Drifting through the trees is the giggling of a little girl. Familiar and haunting enough to send more chills down my spine.
Something darts through the underbrush.
I jerk around. Was that another cardinal? That flash of red?
More giggling. I turn and something darts through the branches above me, fast as I blink.
No, it can’t be a doll. It has to be a bird. Has to be.
I have to get out of here.
I try to ignore the phantom doll and the giggling and the cold. I run full speed through the woods, toward our fort, and pray that the nightmare stays behind me.
By the time I get to the fort, it’s way past our normal meeting time, and I have mostly convinced myself that I was just seeing things in the woods, because the closer I got to the fort, the less, well, spooky the woods became.
But James and Alicia aren’t there.
Strange. Maybe they were already here and just left without me. The thought leaves a pang in my gut—I don’t like thinking they’re out having fun when I’m grounded. Not that I want them to be miserable without me. I just … don’t want to be alone.
At least the air is a normal temperature here, and there aren’t any more signs of a doll. The panic in my chest starts to go away, but I still jolt every time I hear the branches rustle from a squirrel.

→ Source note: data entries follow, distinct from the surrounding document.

import Mathlib.Order.CountableDenseLinearOrder
import Mathlib.Topology.Order.MonotoneContinuity
import Mathlib.Topology.Metrizable.Basic
import Mathlib.Topology.UnitInterval
import Mathlib.Topology.MetricSpace.Pseudo.Lemmas
import Mathlib.Data.Rat.Encodable
import HarnessLib

/-!
# Paths contain arcs, I: the injective reparametrisation along a gap-exact closed set

Topic `Literature/Topology` (general topology; arcs in Hausdorff spaces).  This is the
order-theoretic half of the classical theorem **"the range of a path between two distinct points
of a Hausdorff space contains an arc between them"** (every path-connected Hausdorff space is
arc-connected; e.g. C. O. Christenson, W. L. Voxman, *Aspects of Topology*, 2nd ed. (1998),
Thm. 9.B.4, via Hahn–Mazurkiewicz and the arcwise connectedness of Peano continua; S. Willard,
*General Topology* (1970), §31).  We avoid Peano continua altogether and argue directly on the
parameter interval; the second half (a Zorn's-lemma "loop erasure") and the main statements are
in `PathsContainArcs.lean`.

Fix `f : ℝ → X` continuous on `[0, 1]` and a closed set `F ⊆ [0, 1]` containing `0, 1`.  Call `F`
**gap-exact** for `f` if for all `s < t` in `F`:
`f s = f t ↔ (s, t) ∩ F = ∅` (written `∀ u ∈ F, u ≤ s ∨ t ≤ u`).  Then `f|_F` takes each value at
most twice, exactly at the two ends of a gap, so it descends to an injective map of the quotient
`F/∼` (ends of gaps identified); the point is that `F/∼` is an arc:

* `exists_injOn_of_gapExact` — **if `F` is gap-exact for `f` and `f 0 ≠ f 1`, there is
  `h : ℝ → X`, continuous and injective on `[0, 1]`, with `h 0 = f 0`, `h 1 = f 1`,
  `h([0, 1]) ⊆ f(F)`.**

Proof.  Let `T ⊆ F` be the set of *representative* points (points `t ∈ F` such that no `s < t` in
`F` has `f s = f t`; every point of `F` has a representative with the same value,
`gapExact_rep`).  With the order of `ℝ`, `T` is densely ordered (`gapExact_dense`) with least
element `0` and greatest element the representative of `1`; being a subset of `ℝ` it has a
countable order-dense subset `D`, and Cantor's theorem (Mathlib's `Order.iso_of_countable_dense`)
gives an order isomorphism `e` of `D ∖ {min, max}` with `ℚ ∩ (0, 1)`.  The "devil's staircase"
`φ u := sup {e d | d ∈ D, d ≤ u}` is monotone with dense range in `[0, 1]`, hence continuous; it
takes equal values at `s, t ∈ F` iff `f s = f t`; and `φ(F) = [0, 1]` (compact and dense).  So
`h (φ u) := f u` (`u ∈ F`) is well defined and injective on `[0, 1]`, and continuous because
`φ : F → [0, 1]` is a closed, hence quotient, map.  Everything is proved; no named fact is
introduced; the target space is an arbitrary topological space here (Hausdorffness is only used
in the Zorn step of part II).

Mathlib has `Path`, `JoinedIn`, `IsPathConnected`, Cantor's isomorphism theorem and
`Monotone.continuous_of_denseRange`, but no arcs / arc-connectedness and no form of this theorem.

## References

* C. O. Christenson, W. L. Voxman, *Aspects of Topology*, 2nd ed., BCS Associates (1998),
  Ch. 9, Thm. 9.B.4 ("a `T₂` space is arc connected iff it is path connected").
* S. Willard, *General Topology*, Addison–Wesley (1970), §31 (Peano spaces, arcwise
  connectedness).
-/

noncomputable section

I leave my friends a note, just in case they head back this way:
I don’t want to mention being grounded because of the buried toys. I don’t want to admit the doll came back. That I burned her, but now I think she’s following me. That’s beyond impossible, and I don’t want them to worry over nothing.
I tell myself I was seeing things before, that it was just stress and nerves and fear of stumbling upon the mansion alone.